CDR: voteauction moves offshore

anonymous at openpgp.net anonymous at openpgp.net
Tue Oct 24 13:21:50 PDT 2000


Will the Austrians treat the 
US injunction like Cryptome treats
letters from HRH?


Monday October 23 07:00 PM EDT
       Vote auction site attempts to skirt
       shutdown order 

       By Patricia Jacobus, CNET News.com

       A rogue Web site purporting to sell votes for the upcoming U.S.
       presidential election is back in operation after being shut down
       last week under a federal court order.

                        The Web site, formerly Voteauction.com, reappeared on the Net
                        over the weekend under a new address run from outside the United
                        States and beyond the easy reach of election officials.

                        "The Web site may have started as a parody, but we dont think its a
                        joke," said Thomas Leach, spokesman for the Chicago Board of
                        Elections, which last Wednesday won an injunction ordering the site
                        taken down. "Its encouraging U.S. citizens to break the law."

       The idea for the site, now Vote-auction.com, is to capitalize on undecided voters who
       planned on sitting out the November presidential election. Uncommitted voters can sell their
       votes to the Web site. The votes are then auctioned to the highest bidder, who decides which
       presidential candidate gets them.

       About 1,131 Illinois voters have participated in this questionable practice, according to the
       Web site. In California, 2,546 voters have so far taken part in the auction. Selling votes
       carries a maximum three-year federal prison term.

       It is unclear whether the votes being auctioned are legitimate. But with the balance of the
       presidential election hanging on a thin margin, the authorities arent taking any chances.

       "Could it affect the outcome of the elections? Yes," Leach said. "Should it? No."

       Created by James Baumgartner, a graduate student in New York, and later sold to a group
       of investors in Austria, the Web site has U.S. election officials up in arms.

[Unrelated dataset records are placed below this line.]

import Summits.ResolutionOfSingularities.ResolutionOfSingularities.Theses.FoliationDescent
import Summits.ResolutionOfSingularities.ResolutionOfSingularities.Theorems.PAlterationPialtBridgeFoliationDescent
import HarnessLib

/-!
# `LogCanQuotLU` — negative lemmas, part II: "`g ≠ 0`" is LOAD-BEARING (without it the crux is
# RRLU1, hence — with Temkin 2013 — local uniformization over perfect fields); `D ≠ 0` is idle

Support (negative) lemmas for crux `stmt-ResolutionOfSingularities-17082`
(`Summit.ResolutionOfSingularities.ResolutionOfSingularities.Theses.FoliationDescent.LogCanQuotLU`,
route `FoliationDescent`, crux #3 "log-canonical quotients uniformize"), filed by the standing
disprover (cdisprove cycle 1; work file `Cruxes/LogCanQuotLU/Disproof.lean`; companion of
`Negative/WithoutRegularTop.lean`). This file declares NO definition: the variant statement is
written out inline (section variable `hQ`), and NO declaration concludes the route decl
`LogCanQuotLU` positively.

* `rrLU1_perfect_of_logCanQuotLU_withoutGNeZero` — drop ONLY "`g ≠ 0`": with `g = 0` the
  preservation clause and the MULTIPLICATIVE clause (`(0 • D)^[p] = 1 · (0 • D)`) hold for free,
  so the statement says "the constants of ANY `p`-closed derivation `D ≠ 0` of a field with an
  affine model regular at the centre uniformize"; along the bridge of
  `Theorems/PAlterationPialtBridgeFoliationDescent.lean` with `FolLU` replaced by `S' := B` this
  gives RRLU1 over perfect fields (local uniformization below every height-one Frobenius sandwich
  `K ⊆ K(y)`, `y^p ∈ K`, of a regular affine variety).
* `isLocallyUniformizable_perfect_of_temkin2013_of_logCanQuotLU_withoutGNeZero` — hence, with
  Temkin's inseparable local uniformization (`Temkin2013`), local uniformization of every finitely
  generated extension of every PERFECT field of characteristic `p` — open from dimension `4` on
  (`Literature.Barriers.ResolutionOfSingularities.DimensionFourFrontier`).
* `logCanQuotLU_body_of_derivation_zero` — by contrast `D ≠ 0` is idle even for the proof: at
  `D = 0` the body holds with `A := S'` (and `D = 0` satisfies the remaining hypotheses through the
  multiplicative clause), so `D ≠ 0` may be deleted from the crux without loss.

Together with part I: the typed crux is NOT the summit in disguise exactly because of the two
hypotheses "`S'` regular at the centre" and "`g ≠ 0`" (the latter is what makes the log-canonical
disjunction bite); any proof must use both.

## Sources
* M. Temkin, Inseparable local uniformization, J. Algebra 373 (2013), Thm. 1.3.2, Rem. 1.3.5.
  [Temkin2013]
* A. N. Rudakov, I. R. Shafarevich, Inseparable morphisms of algebraic surfaces, Izv. 40 (1976),
  §1. [cite: doi:10.1070/im1976v010n06abeh001833]
-/

noncomputable section

set_option linter.dupNamespace false -- mandated namespace of this single-conjunct summit

open IsLocalRing
open Literature.AlgebraicGeometry.Resolution
open Summit.ResolutionOfSingularities.ResolutionOfSingularities.Theorems.Pialt.RadiciallyRegular

namespace Summit.ResolutionOfSingularities.ResolutionOfSingularities.Theorems.LogCanQuotLU.Negative

/-! ## Drop "`g ≠ 0`": the crux becomes RRLU1, hence (Temkin) local uniformization -/

section WithoutGNeZero

-- `hQ` : `LogCanQuotLU` with the single hypothesis `g ≠ 0` deleted (all other binders and
-- hypotheses verbatim).
variable (hQ : ∀ p : ℕ, p.Prime → ∀ (k K : Type) [Field k] [CharP k p] [PerfectField k] [Field K]
    [Algebra k K] (O : ValuationSubring K) (S' : Subalgebra k K) (h' : S'.toSubring ≤ O.toSubring)
    (D : Derivation k K K) (g : K) (R : Subalgebra k K), S'.FG → IsFractionRing S' K →
    IsRegularLocalRing
      (Localization.AtPrime (Ideal.comap (Subring.inclusion h') (IsLocalRing.maximalIdeal O))) →
    D ≠ 0 → (∃ c : K, ∀ x : K, (⇑D)^[p] x = c * D x) →
    (∀ x : K, (∃ a b : K, a ∈ S' ∧ b ∈ S' ∧ b ≠ 0 ∧ b⁻¹ ∈ O ∧ x = a / b) →
      ∃ a b : K, a ∈ S' ∧ b ∈ S' ∧ b ≠ 0 ∧ b⁻¹ ∈ O ∧ (g • D) x = a / b) →
    ((∃ x : K, (∃ a b : K, a ∈ S' ∧ b ∈ S' ∧ b ≠ 0 ∧ b⁻¹ ∈ O ∧ x = a / b) ∧ (g • D) x ≠ 0 ∧
        ((g • D) x)⁻¹ ∈ O) ∨
      (∃ u : K, (∃ a b : K, a ∈ S' ∧ b ∈ S' ∧ b ≠ 0 ∧ b⁻¹ ∈ O ∧ u = a / b) ∧ u ≠ 0 ∧ u⁻¹ ∈ O ∧
        ∀ x : K, (⇑(g • D))^[p] x = u * (g • D) x)) →
    R.FG → R ≤ S' → (∀ x ∈ R, D x = 0) →
    ∃ (A : Subalgebra k K) (hA : A.toSubring ≤ O.toSubring), R ≤ A ∧ A.FG ∧ (∀ x ∈ A, D x = 0) ∧
      (∀ x : K, D x = 0 → ∃ a b : K, a ∈ A ∧ b ∈ A ∧ b ≠ 0 ∧ x = a / b) ∧
      IsRegularLocalRing
        (Localization.AtPrime (Ideal.comap (Subring.inclusion hA) (IsLocalRing.maximalIdeal O))))
include hQ

/-- **"`g ≠ 0`" is load-bearing: without it the crux gives RRLU1 over perfect fields with no
foliation input at all.** With `g = 0` the preservation clause and the multiplicative clause
(`u = 1`) hold trivially for ANY `p`-closed `D ≠ 0` on ANY top regular at the centre; feeding the
regular affine `B` of a height-one Frobenius sandwich `K ⊆ L = K(y)`, `y^p ∈ K`, and `D = d/dy`
yields local uniformization of `O ∩ K` for every valuation ring `O ⊇ B` of `L` (the bridge of
`PAlterationPialtBridgeFoliationDescent.lean` with `FolLU` replaced by `S' := B`).
[cite: Temkin2013, Rem. 1.3.5 (ii)–(iii)] -/
theorem rrLU1_perfect_of_logCanQuotLU_withoutGNeZero (p : ℕ) (hp : p.Prime) :
    ∀ (k K L : Type) [Field k] [CharP k p] [PerfectField k] [Field K] [Field L] [Algebra k K]
      [Algebra K L] [Algebra k L] [IsScalarTower k K L], (⊤ : IntermediateField k K).FG →
      IsPurelyInseparable K L →
      (∃ y : L, y ^ p ∈ (algebraMap K L).range ∧ IntermediateField.adjoin K {y} = ⊤) →
      ∀ B : Subalgebra k L, B.FG → IsFractionRing B L → IsRegularRing B →
      ∀ O : ValuationSubring L, B.toSubring ≤ O.toSubring →
        IsLocallyUniformizable k K (O.comap (algebraMap K L)) := by
  intro k K L _ _ _ _ _ _ _ _ _ _hfg _hpi hy' B hBfg hBfr hBreg O hBO
  classical
  haveI : Fact p.Prime := ⟨hp⟩
  haveI : CharP K p := charP_of_injective_algebraMap (algebraMap k K).injective p
  haveI := hBfr
  obtain ⟨y, hyp, htop⟩ := hy'
  let f : K →ₐ[k] L := IsScalarTower.toAlgHom k K L
  have hf : (f : K →+* L) = algebraMap K L := rfl
  rw [← hf]
  by_cases hyK : y ∈ (algebraMap K L).range
  · -- degenerate case `L = K`: the regular `B` itself
    have hsurj : Function.Surjective (algebraMap K L) := by
      intro z
      have hz : z ∈ (⊤ : IntermediateField K L) := IntermediateField.mem_top
      rw [← htop] at hz
      have hle : IntermediateField.adjoin K {y} ≤ ⊥ := by
        rw [IntermediateField.adjoin_le_iff]
        rintro _ rfl
        obtain ⟨c, hc⟩ := hyK
        exact hc ▸ (⊥ : IntermediateField K L).algebraMap_mem c
      obtain ⟨c, hc⟩ := IntermediateField.mem_bot.mp (hle hz)
      exact ⟨c, hc⟩
    refine isLocallyUniformizable_comap_of_model f O B hBO (fun x _ => hsurj x) hBfg
      (fun z => ?_) (isRegularLocalRing_centre_of_isRegularRing B O hBO)
    obtain ⟨a, b, hb, hab⟩ := IsFractionRing.div_surjective (A := B) (f z)
    exact ⟨a, b, a.2, b.2, fun h => nonZeroDivisors.ne_zero hb (Subtype.ext h), hab.symm⟩
  · -- the height-one step: `D = d/dy`, and `g := 0`
    obtain ⟨D, hDy, hDK, hDp, hDker⟩ := exists_derivation_heightOne k y hyK hyp htop
    have hD0 : D ≠ 0 := by
      intro h
      rw [h] at hDy
      exact zero_ne_one hDy
    have hDpc : ∃ c : L, ∀ x : L, (⇑D)^[p] x = c * D x := ⟨0, fun x => by rw [hDp, zero_mul]⟩
    have h1S : ∃ a b : L, a ∈ B ∧ b ∈ B ∧ b ≠ 0 ∧ b⁻¹ ∈ O ∧ (1 : L) = a / b :=
      ⟨1, 1, B.one_mem, B.one_mem, one_ne_zero, by rw [inv_one]; exact O.one_mem,
        (div_one (1 : L)).symm⟩
    have hpres : ∀ x : L, (∃ a b : L, a ∈ B ∧ b ∈ B ∧ b ≠ 0 ∧ b⁻¹ ∈ O ∧ x = a / b) →
        ∃ a b : L, a ∈ B ∧ b ∈ B ∧ b ≠ 0 ∧ b⁻¹ ∈ O ∧ ((0 : L) • D) x = a / b :=
      fun x _ => ⟨0, 1, B.zero_mem, B.one_mem, one_ne_zero, by rw [inv_one]; exact O.one_mem,
        by rw [zero_smul, Derivation.zero_apply, zero_div]⟩
    have hcase : (∃ x : L, (∃ a b : L, a ∈ B ∧ b ∈ B ∧ b ≠ 0 ∧ b⁻¹ ∈ O ∧ x = a / b) ∧
          ((0 : L) • D) x ≠ 0 ∧ (((0 : L) • D) x)⁻¹ ∈ O) ∨
        (∃ u : L, (∃ a b : L, a ∈ B ∧ b ∈ B ∧ b ≠ 0 ∧ b⁻¹ ∈ O ∧ u = a / b) ∧ u ≠ 0 ∧
          u⁻¹ ∈ O ∧ ∀ x : L, (⇑((0 : L) • D))^[p] x = u * ((0 : L) • D) x) := by
      refine Or.inr ⟨1, h1S, one_ne_zero, by rw [inv_one]; exact O.one_mem, fun x => ?_⟩
      obtain ⟨n, hn⟩ : ∃ n : ℕ, p = n + 1 := ⟨p - 1, (Nat.succ_pred_eq_of_pos hp.pos).symm⟩
      rw [zero_smul, hn, Function.iterate_succ_apply', Derivation.zero_apply, Derivation.zero_apply,
        mul_zero]
    have hRfg : (⊥ : Subalgebra k L).FG := Subalgebra.fg_bot
    have hRconst : ∀ x ∈ (⊥ : Subalgebra k L), D x = 0 := by
      intro x hx
      obtain ⟨c, rfl⟩ := Algebra.mem_bot.mp hx
      exact D.map_algebraMap c
    obtain ⟨A, hA, -, hAfg, hAconst, hAfrac, hAreg⟩ :=
      hQ p hp k L O B hBO D 0 ⊥ hBfg hBfr (isRegularLocalRing_centre_of_isRegularRing B O hBO)
        hD0 hDpc hpres hcase hRfg bot_le hRconst
    refine isLocallyUniformizable_comap_of_model f O A hA (fun x hx => ?_) hAfg
      (fun z => ?_) hAreg
    · obtain ⟨c, hc⟩ := hDker x (hAconst x hx)
      exact ⟨c, hc⟩
    · obtain ⟨a, b, ha, hb, hb0, hz⟩ := hAfrac (f z) (hDK z)
      exact ⟨a, b, ha, hb, hb0, hz⟩

/-- **Consequently (with Temkin's inseparable local uniformization) `LogCanQuotLU` without
"`g ≠ 0`" gives local uniformization of every finitely generated extension of every PERFECT
field of characteristic `p`** — the open problem from dimension `4` on
(`Literature.Barriers.ResolutionOfSingularities.DimensionFourFrontier`).
[cite: Temkin2013, Thm. 1.3.2] -/
theorem isLocallyUniformizable_perfect_of_temkin2013_of_logCanQuotLU_withoutGNeZero
    (hT : Temkin2013.{0}) {p : ℕ} [Fact p.Prime] (k : Type) [Field k] [CharP k p]
    [PerfectField k] (K : Type) [Field K] [Algebra k K] (hfg : (⊤ : IntermediateField k K).FG)
    (O : ValuationSubring K) (hO : ∀ c : k, algebraMap k K c ∈ O) :
    IsLocallyUniformizable k K O :=
  isLocallyUniformizable_of_temkin2013_of_rrLU1_at hT k
    (fun K' L' _ _ _ _ _ _ => rrLU1_perfect_of_logCanQuotLU_withoutGNeZero hQ p Fact.out k K' L')
    K hfg O hO

end WithoutGNeZero

/-! ## By contrast: `D ≠ 0` is idle -/

/-- **`D ≠ 0` is NOT load-bearing**: at the zero derivation the body of `LogCanQuotLU` holds with
`A := S'` (every element is a constant, `Frac S' = K`, and `S'` is regular at the centre by
hypothesis) — whereas `D = 0` does satisfy the remaining hypotheses through the multiplicative
clause (`0^[p] = u · 0`). So the hypothesis `D ≠ 0` may be deleted from the crux without loss.
[folklore] -/
theorem logCanQuotLU_body_of_derivation_zero (k K : Type) [Field k] [Field K] [Algebra k K]
    (O : ValuationSubring K) (S' : Subalgebra k K) (h' : S'.toSubring ≤ O.toSubring)
    (R : Subalgebra k K) (hS'fg : S'.FG) (hS'fr : IsFractionRing S' K)
    (hreg : IsRegularLocalRing
      (Localization.AtPrime (Ideal.comap (Subring.inclusion h') (IsLocalRing.maximalIdeal O))))
    (hRle : R ≤ S') :
    ∃ (A : Subalgebra k K) (hA : A.toSubring ≤ O.toSubring), R ≤ A ∧ A.FG ∧
      (∀ x ∈ A, (0 : Derivation k K K) x = 0) ∧
      (∀ x : K, (0 : Derivation k K K) x = 0 → ∃ a b : K, a ∈ A ∧ b ∈ A ∧ b ≠ 0 ∧ x = a / b) ∧
      IsRegularLocalRing
        (Localization.AtPrime (Ideal.comap (Subring.inclusion hA) (IsLocalRing.maximalIdeal O))) := by
  haveI := hS'fr
  refine ⟨S', h', hRle, hS'fg, fun _ _ => Derivation.zero_apply _, fun x _ => ?_, hreg⟩
  obtain ⟨a, b, hb, hab⟩ := IsFractionRing.div_surjective (A := S') x
  exact ⟨a, b, a.2, b.2, fun h => nonZeroDivisors.ne_zero hb (Subtype.ext h), hab.symm⟩

end Summit.ResolutionOfSingularities.ResolutionOfSingularities.Theorems.LogCanQuotLU.Negative

end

       Authorities in New York, Illinois and California moved to shut down the site, with Chicagos
       election commission winning an injunction last week against Baumgartner, Austrian
       entrepreneur Hans Bernhard and three others, as well as Domain Bank, the registrar that
       provided the Internet address. As part of the court order, the judge specifically said
       Voteauction.com could not appear on the Net under a different name.

       After the order, Bernhard found a foreign registrar that issued a new, but slightly changed,
       Web address.

       Bernhard could not immediately be reached for comment, but information on his site
       declares that bidding on votes "works for, not against democracy." It also says he had huge
       reader support to keep the site in operation.

       Leach said the Chicago election commission has asked for help from the Austrian Embassy
       in Washington, D.C., to permanently shut down Bernhards business. The court injunction
       has also been delivered to the Ministry of Austria.

       "Theyre in defiance of a legitimate court order and in contempt of the American judicial
       system," Leach said of Bernhard and the others involved in Vote-auction.com.